▸ **Supplied entries**:
import Mathlib.Topology.MetricSpace.Pseudo.Defs
import Mathlib.Topology.MetricSpace.Basic
import Mathlib.Data.Nat.Find
import HarnessLib

/-!
# Route `ExtremiserTransience`, crux `RegularisedNearPlateauStability` (stmt-NavierStokesRegularity-28317),
# LINE g8-α «sparse bang-bang»: CLUSTERING OF A BOUNDED-CARDINALITY NET (pure metric combinatorics)

`--supports stmt-NavierStokesRegularity-28317` (helper). Author: prover seat `ns-net-p2` (g2).

Step P1 of the line covers the half-top set `{‖v‖ ≥ M/2}` of a sparse field by boundedly many balls of comparable
radii whose threefold dilates are pairwise disjoint.  The metric-combinatorial half of that step is isolated here,
for an arbitrary pseudo-metric space:

* `exists_separated_clusters` — SINGLE-LINKAGE CLUSTERING: a finite set `P` with `card P ≤ m` and a scale `r > 0`
  admit centres `C ⊆ P` and radii `ρ_c ∈ [r, 7^m r]` such that every `r`-ball around a point of `P` lies in some
  `B(c, ρ_c)` (`dist p c + r ≤ ρ_c`) and distinct cluster balls have DISJOINT THREEFOLD DILATES
  (`3ρ_c + 3ρ_{c'} ≤ dist c c'`).  Induction on `m`: either all mutual distances are `≥ 6r` (take `C = P`, `ρ ≡ r`),
  or two points are `6r`-close — drop one and cluster the rest at scale `7r`.
* `exists_maximal_separated_net` — if every finite `s`-separated (distinct points at distance `≥ s`) subset of a
  set `T` has at most `m₀` points, then
  some finite `s`-separated `P ⊆ T` is an `s`-NET of `T` (`T ⊆ ⋃_{p ∈ P} B(p, s)`; maximal cardinality).
* `exists_cluster_cover` — the two combined: `T` is covered by `≤ m₀` balls `B(c_i, ρ_i)`, `c_i ∈ T`,
  `s ≤ ρ_i ≤ 2·7^{m₀}·s`, with pairwise disjoint threefold dilates.

HONEST FRAMING: finite combinatorics in a metric space; nothing about Navier–Stokes is proved; no summit is proved by a
line. [folklore]
-/

open Set Metric

namespace Summit.NavierStokesRegularity.NavierStokesRegularity.Theorems

-- the problem directory repeats the summit name (`NavierStokesRegularity/NavierStokesRegularity`)
set_option linter.dupNamespace false

namespace DepletionLadder.KStar.BangBang

variable {X : Type*} [PseudoMetricSpace X]

/-- **Single-linkage clustering.** For a finite set `P` with `card P ≤ m` and `r > 0` there are centres `C ⊆ P` and
radii `ρ` with `r ≤ ρ c ≤ 7^m·r`, every `p ∈ P` having a centre `c ∈ C` with `dist p c + r ≤ ρ c`, and
`3ρ c + 3ρ c' ≤ dist c c'` for distinct centres. [folklore] -/
theorem exists_separated_clusters [DecidableEq X] :
    ∀ (m : ℕ) (P : Finset X) (r : ℝ), P.card ≤ m → 0 < r →
      ∃ (C : Finset X) (ρ : X → ℝ), C ⊆ P ∧ (∀ c ∈ C, r ≤ ρ c ∧ ρ c ≤ 7 ^ m * r) ∧
        (∀ p ∈ P, ∃ c ∈ C, dist p c + r ≤ ρ c) ∧
        (∀ c ∈ C, ∀ c' ∈ C, c ≠ c' → 3 * ρ c + 3 * ρ c' ≤ dist c c') := by
  intro m
  induction m with
  | zero =>
    intro P r hP hr
    have hP0 : P = ∅ := Finset.card_eq_zero.1 (Nat.le_zero.1 hP)
    refine ⟨∅, fun _ => r, Finset.empty_subset _, fun c hc => ?_, fun p hp => ?_, fun c hc => ?_⟩
    · simp at hc
    · rw [hP0] at hp; simp at hp
    · simp at hc
  | succ m ih =>
    intro P r hP hr
    by_cases hsep : ∀ p ∈ P, ∀ q ∈ P, p ≠ q → 6 * r ≤ dist p q
    · refine ⟨P, fun _ => r, Finset.Subset.refl _, fun c _ => ⟨le_rfl, ?_⟩, fun p hp => ⟨p, hp, ?_⟩,
        fun c hc c' hc' hne => ?_⟩
      · have h7 : (1 : ℝ) ≤ 7 ^ (m + 1) := one_le_pow₀ (by norm_num)
        nlinarith
      · rw [dist_self]; linarith
      · have := hsep c hc c' hc' hne; linarith
    · push Not at hsep
      obtain ⟨p, hp, q, hq, hne, hlt⟩ := hsep
      have hcard : (P.erase q).card ≤ m := by
        rw [Finset.card_erase_of_mem hq]
        omega
      obtain ⟨C, ρ, hCP, hρ, hcov, hdisj⟩ := ih (P.erase q) (7 * r) hcard (by linarith)
      refine ⟨C, ρ, hCP.trans (Finset.erase_subset _ _), fun c hc => ?_, fun x hx => ?_, hdisj⟩
      · obtain ⟨h1, h2⟩ := hρ c hc
        refine ⟨by linarith, ?_⟩
        rw [pow_succ]; linarith
      · by_cases hxq : x = q
        · subst hxq
          have hp' : p ∈ P.erase x := Finset.mem_erase.2 ⟨hne, hp⟩
          obtain ⟨c, hc, hpc⟩ := hcov p hp'
          refine ⟨c, hc, ?_⟩
          have htri : dist x c ≤ dist x p + dist p c := dist_triangle _ _ _
          rw [dist_comm x p] at htri
          linarith
        · obtain ⟨c, hc, hxc⟩ := hcov x (Finset.mem_erase.2 ⟨hxq, hx⟩)
          exact ⟨c, hc, by linarith⟩

/-- **Maximal separated net.** If every finite `s`-separated subset of `T` has at most `m₀` points, some finite
`s`-separated `P ⊆ T` with `card P ≤ m₀` is an `s`-net: `T ⊆ ⋃_{p ∈ P} B(p, s)`. [folklore] -/
theorem exists_maximal_separated_net [DecidableEq X] (T : Set X) {s : ℝ} (hs : 0 < s) (m₀ : ℕ)
    (hbound : ∀ P : Finset X, (↑P : Set X) ⊆ T → (∀ p ∈ P, ∀ q ∈ P, p ≠ q → s ≤ dist p q) → P.card ≤ m₀) :
    ∃ P : Finset X, (↑P : Set X) ⊆ T ∧ (∀ p ∈ P, ∀ q ∈ P, p ≠ q → s ≤ dist p q) ∧ P.card ≤ m₀ ∧
      T ⊆ ⋃ p ∈ P, ball p s := by
  classical
  set Q : ℕ → Prop := fun n => ∃ P : Finset X, (↑P : Set X) ⊆ T ∧ (∀ p ∈ P, ∀ q ∈ P, p ≠ q → s ≤ dist p q) ∧
    P.card = n with hQ
  have hQ0 : Q 0 := ⟨∅, by simp, fun p hp => by simp at hp, Finset.card_empty⟩
  set n₀ := Nat.findGreatest Q m₀ with hn₀
  have hQn : Q n₀ := Nat.findGreatest_spec (Nat.zero_le m₀) hQ0
  obtain ⟨P, hPT, hPs, hPc⟩ := hQn
  have hn₀le : n₀ ≤ m₀ := Nat.findGreatest_le m₀
  refine ⟨P, hPT, hPs, hPc ▸ hn₀le, fun x hx => ?_⟩
  by_contra hxcov
  -- `x` is `s`-far from every point of `P`, so `insert x P` is a larger separated subset of `T`
  have hfar : ∀ p ∈ P, s ≤ dist x p := by
    intro p hp
    by_contra h
    exact hxcov (mem_iUnion₂.2 ⟨p, hp, mem_ball.2 (lt_of_not_ge h)⟩)
  have hxP : x ∉ P := fun hxP' => hxcov (mem_iUnion₂.2 ⟨x, hxP', mem_ball_self hs⟩)
  have hsep' : ∀ p ∈ insert x P, ∀ q ∈ insert x P, p ≠ q → s ≤ dist p q := by
    intro p hp q hq hpq
    rcases Finset.mem_insert.1 hp with rfl | hp'
    · rcases Finset.mem_insert.1 hq with rfl | hq'
      · exact absurd rfl hpq
      · exact hfar q hq'
    · rcases Finset.mem_insert.1 hq with rfl | hq'
      · rw [dist_comm]; exact hfar p hp'
      · exact hPs p hp' q hq' hpq
  have hsub' : (↑(insert x P) : Set X) ⊆ T := by
    rw [Finset.coe_insert]
    exact insert_subset hx hPT
  have hcard' : (insert x P).card = n₀ + 1 := by rw [Finset.card_insert_of_notMem hxP, hPc]
  have hQ' : Q (n₀ + 1) := ⟨insert x P, hsub', hsep', hcard'⟩
  have hle' : n₀ + 1 ≤ m₀ := by
    have := hbound (insert x P) hsub' hsep'
    rw [hcard'] at this
    exact this
  exact Nat.findGreatest_is_greatest (Nat.lt_succ_self n₀) hle' hQ'

/-- **Cluster cover.** If every finite `s`-separated subset of `T` has at most `m₀` points (`s > 0`), then `T` is
covered by at most `m₀` balls `B(c_i, ρ_i)` with centres in `T`, radii `s ≤ ρ_i ≤ 2·7^{m₀}·s`, and pairwise
disjoint threefold dilates. [folklore] -/
theorem exists_cluster_cover [DecidableEq X] (T : Set X) {s : ℝ} (hs : 0 < s) (m₀ : ℕ)
    (hbound : ∀ P : Finset X, (↑P : Set X) ⊆ T → (∀ p ∈ P, ∀ q ∈ P, p ≠ q → s ≤ dist p q) → P.card ≤ m₀) :
    ∃ (k : ℕ) (c : Fin k → X) (ρ : Fin k → ℝ), k ≤ m₀ ∧ (∀ i, c i ∈ T) ∧ (∀ i, s ≤ ρ i ∧ ρ i ≤ 2 * 7 ^ m₀ * s) ∧
      T ⊆ (⋃ i, ball (c i) (ρ i)) ∧ ∀ i j, i ≠ j → Disjoint (ball (c i) (3 * ρ i)) (ball (c j) (3 * ρ j)) := by
  obtain ⟨P, hPT, hPs, hPc, hnet⟩ := exists_maximal_separated_net T hs m₀ hbound
  obtain ⟨C, ρ, hCP, hρ, hcov, hdisj⟩ := exists_separated_clusters m₀ P s hPc hs
  -- enumerate `C`
  set k := C.card with hk
  have hkm : k ≤ m₀ := (Finset.card_le_card hCP).trans hPc
  let e : Fin k ≃ {x // x ∈ C} := (C.equivFin).symm
  refine ⟨k, fun i => (e i).1, fun i => ρ (e i).1, hkm, fun i => hPT (hCP (e i).2), fun i => ?_, ?_, ?_⟩
  · obtain ⟨h1, h2⟩ := hρ _ (e i).2
    refine ⟨h1, h2.trans ?_⟩
    have h7 : (0 : ℝ) ≤ 7 ^ m₀ * s := by positivity
    linarith
  · intro x hx
    obtain ⟨p, hp, hxp⟩ : ∃ p ∈ P, x ∈ ball p s := by simpa only [mem_iUnion, exists_prop] using hnet hx
    obtain ⟨c, hc, hpc⟩ := hcov p hp
    refine mem_iUnion.2 ⟨e.symm ⟨c, hc⟩, ?_⟩
    have hec : (e (e.symm ⟨c, hc⟩)).1 = c := by rw [Equiv.apply_symm_apply]
    rw [mem_ball]
    simp only [hec]
    calc dist x c ≤ dist x p + dist p c := dist_triangle _ _ _
      _ < s + dist p c := by rw [mem_ball] at hxp; linarith
      _ ≤ ρ c := by linarith
  · intro i j hij
    have hne : (e i).1 ≠ (e j).1 := fun h => hij (e.injective (Subtype.ext h))
    have hd := hdisj _ (e i).2 _ (e j).2 hne
    refine Set.disjoint_left.2 fun y hyi hyj => ?_
    rw [mem_ball] at hyi hyj
    have := dist_triangle (e i).1 y (e j).1
    rw [dist_comm] at hyi
    linarith

end DepletionLadder.KStar.BangBang

end Summit.NavierStokesRegularity.NavierStokesRegularity.Theorems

▸ **Work order**:
From the data above, output only the lines between the line containing "(∀ p ∈ P, ∃ c ∈ C, dist" and the line containing "by_cases hsep : ∀", inclusive, exactly as written.

▸ **Result of the exercise**:
        (∀ p ∈ P, ∃ c ∈ C, dist p c + r ≤ ρ c) ∧
        (∀ c ∈ C, ∀ c' ∈ C, c ≠ c' → 3 * ρ c + 3 * ρ c' ≤ dist c c') := by
  intro m
  induction m with
  | zero =>
    intro P r hP hr
    have hP0 : P = ∅ := Finset.card_eq_zero.1 (Nat.le_zero.1 hP)
    refine ⟨∅, fun _ => r, Finset.empty_subset _, fun c hc => ?_, fun p hp => ?_, fun c hc => ?_⟩
    · simp at hc
    · rw [hP0] at hp; simp at hp
    · simp at hc
  | succ m ih =>
    intro P r hP hr
    by_cases hsep : ∀ p ∈ P, ∀ q ∈ P, p ≠ q → 6 * r ≤ dist p q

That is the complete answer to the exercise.